4.2. Discovery of novel named entities
Named entities not available in the “LD Gazetteer” component's cache are not recognized, and therefore not handled by the above-described disambiguation mechanism. The recognition of novel entities belonging to the “Person”, “Location” and “Organization” classes is handled by the PLO Tagger processing resource, which compensates for the lack of perfect coverage by the classifier-based tagging approach.
The results extracted during phases 4.1 and 4.2 are combined in a way that eliminates the overlapping among annotations produced by the disambiguation classifier and the PLO tagger components. The implemented logic guarantees that the disambiguated entities that have a meaningful URI are preferred to the anonymous entities discovered by the PLO tagger.
5. Generic entity extraction phase
This phase implements a rule-based enrichment with entities of generic type. Currently, these include:
dates (normalization logic is provided as well)
numbers
money
percentages
measurements
6. Result consolidation phase
This phase contains rules that take into account all entity types discovered during the preceding phases in order to refine the extraction results. At its end, instance URIs are generated and assigned to entities that have no such identifiers.
This phase involves the execution of the “Orthomatcher” processing resource, which deals with the discovery of orthographical variations of the labels and aliases of people, location and organization entities. Subsequently, the trusted URIs of disambiguated entities are propagated to novel aliases annotated by the PLO tagger, based on linkage done by the “Orthomatcher” component. At the end of the phase, URIs are generated for the entities that have not been assigned a valid URI during the above-described phases.
7. Relation extraction phase
This phase conducts rule-based extraction of various relationships between the atomic entities discovered at the preceding stages.
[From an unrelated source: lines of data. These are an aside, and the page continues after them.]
/-- By-name sanity check (an `example`, not a declaration of the file): the two stubs feed the
composition as they stand. -/
example : Summit.Langlands.Langlands.Theses.EvenArtinGL4Door.RealQuadraticDoorDescent :=
  RealQuadraticDoorDescent_of stub_singleDoor stub_multiDoorRigidity

end Summit.Langlands.Langlands.Cruxes.RealQuadraticDoorDescent.Birth

end
import Literature.Analysis.SpecialFunctions.OblateSpheroidalSphereBasis
import HarnessLib

/-!
# The weak eigen-equation of the oblate spheroidal harmonics against weak Laplacian pairs

Dafermos–Rodnianski–Shlapentokh-Rothman, arXiv:1402.7034, §5.2.1 (32): the oblate spheroidal
harmonics are eigenfunctions of `P(ν) = -Δ̸ - ν² cos²θ`. In the tree `Ψ_q = oblateSphereBasis T ν q`
is an abstract `L²` eigenbasis whose eigen-equation is known against the smooth basis
`Y_{m,k} = sphHarmTensor T m k` (`oblateSphere_weak`) and, for `T = 2π`, against every `C²` test
function (`oblateSphere_weak_polar`). For separated wave equations after a Fourier transform in
time the data `(u, s)` — a function and "its `-Δ̸`" — are only `L²` classes; this file extends
the eigen-identity to every **weak Laplacian pair** `(u, s)`, i.e. any `u, s ∈ 𝓚` with
`⟪Y_{m,k}, s⟫ = Λ_{|m|,k} ⟪Y_{m,k}, u⟫` for all `m, k` (`Λ = assocLegLevel`, the eigenvalue of
`-Δ̸` on `Y_{m,k}`):

* `oblateSphere_weak_of_pair`: `⟪Ψ_q, s⟫ - ν² ⟪Ψ_q, x² u⟫ = λ_q(ν) ⟪Ψ_q, u⟫`;
* `inner_oblateSphereBasis_of_pair_mode`: if `⟪Y_{m,k}, v⟫ = c(m) ⟪Y_{m,k}, u⟫` for all `m, k`
  (a multiplier depending on the azimuthal number only, e.g. `c(m) = im` for `v = ∂_φ u`), then
  `⟪Ψ_q, v⟫ = c(q.1) ⟪Ψ_q, u⟫`.

Both are Parseval computations in the `Y`-basis; all hypotheses are countably many continuous
linear conditions on `(u, s)`, which is what survives an a.e.-in-frequency transport.

## References

* M. Dafermos, I. Rodnianski, Y. Shlapentokh-Rothman, arXiv:1402.7034, §5.2.1 (32), §5.2.2.
  [DafermosRodnianskiShlapentokhrothman2014]
-/

noncomputable section

open Real Set Filter MeasureTheory
open scoped Topology InnerProductSpace ComplexConjugate

namespace Literature.Analysis.SpecialFunctions

open Literature.Analysis.FunctionSpaces

variable {T : ℝ} [hT : Fact (0 < T)]

/-- **The weak eigen-equation against weak Laplacian pairs.** If `u, s ∈ L²([-1,1] × 𝕋)` satisfy
`⟪Y_{m,k}, s⟫ = Λ_{|m|,k} ⟪Y_{m,k}, u⟫` for all `m, k`, then for every `ν` and every index `q`,
`⟪Ψ_q, s⟫ - ν² ⟪Ψ_q, x² u⟫ = λ_q(ν) ⟪Ψ_q, u⟫`.
[cite: DafermosRodnianskiShlapentokhrothman2014, §5.2.1 (32)] -/
theorem oblateSphere_weak_of_pair (ν : ℝ) (p : OblateSphereIndex ν) (u s : Lp ℂ 2 (sphereMeasure T))
    (hpair : ∀ (m : ℤ) (k : ℕ),
      ⟪sphHarmTensor T m k, s⟫_ℂ = (assocLegLevel m.natAbs k : ℂ) * ⟪sphHarmTensor T m k, u⟫_ℂ) :
    ⟪oblateSphereBasis T ν p, s⟫_ℂ -
        ((ν ^ 2 : ℝ) : ℂ) * ⟪oblateSphereBasis T ν p, mulSqFst T u⟫_ℂ =
      (oblateSphereEig ν p : ℂ) * ⟪oblateSphereBasis T ν p, u⟫_ℂ := by
  obtain ⟨b, hb⟩ := exists_hilbertBasis_sphHarmTensor (T := T)
  have P1 := b.hasSum_inner_mul_inner (oblateSphereBasis T ν p) s
  have P2 := b.hasSum_inner_mul_inner (oblateSphereBasis T ν p) u
  have P3 := b.hasSum_inner_mul_inner (mulSqFst T (oblateSphereBasis T ν p)) u
  have hterm : ∀ r : (Σ _ : ℤ, ℕ),
      ⟪oblateSphereBasis T ν p, b r⟫_ℂ * ⟪b r, s⟫_ℂ =
      (oblateSphereEig ν p : ℂ) * (⟪oblateSphereBasis T ν p, b r⟫_ℂ * ⟪b r, u⟫_ℂ) +
        ((ν ^ 2 : ℝ) : ℂ) * (⟪mulSqFst T (oblateSphereBasis T ν p), b r⟫_ℂ * ⟪b r, u⟫_ℂ) := by
    intro r
    rw [hb r, hpair r.1 r.2]
    have hweak := oblateSphere_weak (T := T) ν p r.1 r.2
    have hconj := congrArg conj hweak
    simp only [map_sub, map_mul, Complex.conj_ofReal, inner_conj_symm] at hconj
    rw [inner_mulSqFst_comm]
    rw [inner_mulSqFst_comm] at hconj
    linear_combination ⟪sphHarmTensor T r.1 r.2, u⟫_ℂ * hconj
  have hfun : (fun r : (Σ _ : ℤ, ℕ) ↦ ⟪oblateSphereBasis T ν p, b r⟫_ℂ * ⟪b r, s⟫_ℂ) =
      fun r ↦ (oblateSphereEig ν p : ℂ) * (⟪oblateSphereBasis T ν p, b r⟫_ℂ * ⟪b r, u⟫_ℂ) +
        ((ν ^ 2 : ℝ) : ℂ) * (⟪mulSqFst T (oblateSphereBasis T ν p), b r⟫_ℂ * ⟪b r, u⟫_ℂ) :=
    funext hterm
  rw [hfun] at P1
  have P4 := (P2.mul_left (oblateSphereEig ν p : ℂ)).add (P3.mul_left (((ν ^ 2 : ℝ) : ℂ)))
  have heq := P1.unique P4
  rw [inner_mulSqFst_comm] at heq
  linear_combination heq

/-- `⟪Ψ_q, Y_{m,k}⟫ = 0` unless `m = q.1` (orthogonality of the Fourier factor). [folklore] -/
theorem inner_oblateSphereBasis_sphHarmTensor_of_ne (ν : ℝ) (q : OblateSphereIndex ν) {m : ℤ}
    (hm : m ≠ q.1) (k : ℕ) : ⟪oblateSphereBasis T ν q, sphHarmTensor T m k⟫_ℂ = 0 := by
  rw [oblateSphereBasis_apply, sphHarmTensor, inner_tensorLp_tensorLp, inner_fourierLp_fourierLp,
    if_neg (Ne.symm hm), mul_zero]

/-- **Azimuthal multipliers pass to `Ψ_q`.** If `⟪Y_{m,k}, v⟫ = c(m) ⟪Y_{m,k}, u⟫` for all `m, k`,
then `⟪Ψ_q, v⟫ = c(q.1) ⟪Ψ_q, u⟫`. [cite: DafermosRodnianskiShlapentokhrothman2014, §5.2.2] -/
theorem inner_oblateSphereBasis_of_pair_mode (ν : ℝ) (q : OblateSphereIndex ν)
    (u v : Lp ℂ 2 (sphereMeasure T)) (c : ℤ → ℂ)
    (hpair : ∀ (m : ℤ) (k : ℕ), ⟪sphHarmTensor T m k, v⟫_ℂ = c m * ⟪sphHarmTensor T m k, u⟫_ℂ) :
    ⟪oblateSphereBasis T ν q, v⟫_ℂ = c q.1 * ⟪oblateSphereBasis T ν q, u⟫_ℂ := by
  obtain ⟨b, hb⟩ := exists_hilbertBasis_sphHarmTensor (T := T)
  have P1 := b.hasSum_inner_mul_inner (oblateSphereBasis T ν q) v
  have P2 := b.hasSum_inner_mul_inner (oblateSphereBasis T ν q) u
  have hterm : ∀ r : (Σ _ : ℤ, ℕ), ⟪oblateSphereBasis T ν q, b r⟫_ℂ * ⟪b r, v⟫_ℂ =
      c q.1 * (⟪oblateSphereBasis T ν q, b r⟫_ℂ * ⟪b r, u⟫_ℂ) := by
    intro r
    rw [hb r, hpair r.1 r.2]
    by_cases hm : r.1 = q.1
    · rw [hm]
      ring
    · rw [inner_oblateSphereBasis_sphHarmTensor_of_ne ν q hm]
      ring
  have hfun : (fun r : (Σ _ : ℤ, ℕ) ↦ ⟪oblateSphereBasis T ν q, b r⟫_ℂ * ⟪b r, v⟫_ℂ) =
      fun r ↦ c q.1 * (⟪oblateSphereBasis T ν q, b r⟫_ℂ * ⟪b r, u⟫_ℂ) := funext hterm
  rw [hfun] at P1
  exact P1.unique (P2.mul_left (c q.1))

end Literature.Analysis.SpecialFunctions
Currently, the following types of relations are supported:
“Person – Role”
“Person – Location”
“Organization – Location”
“Person – Role - Organization”
“Person – Role - Location”
“Person – Organization – Location”
“Person – Role - Organization – Location”
“Organization – Organization”
“Acquisition”
“Organization – Abbreviation”
“Quotation”
8. Clean-up phase
During this phase, a final clean-up takes place, through which redundant intermediate annotations are removed, the document readability is improved, and the annotation sets are reorganized in order to assume the structure expected by the components that process the documents after the completion of the concept extraction pipeline.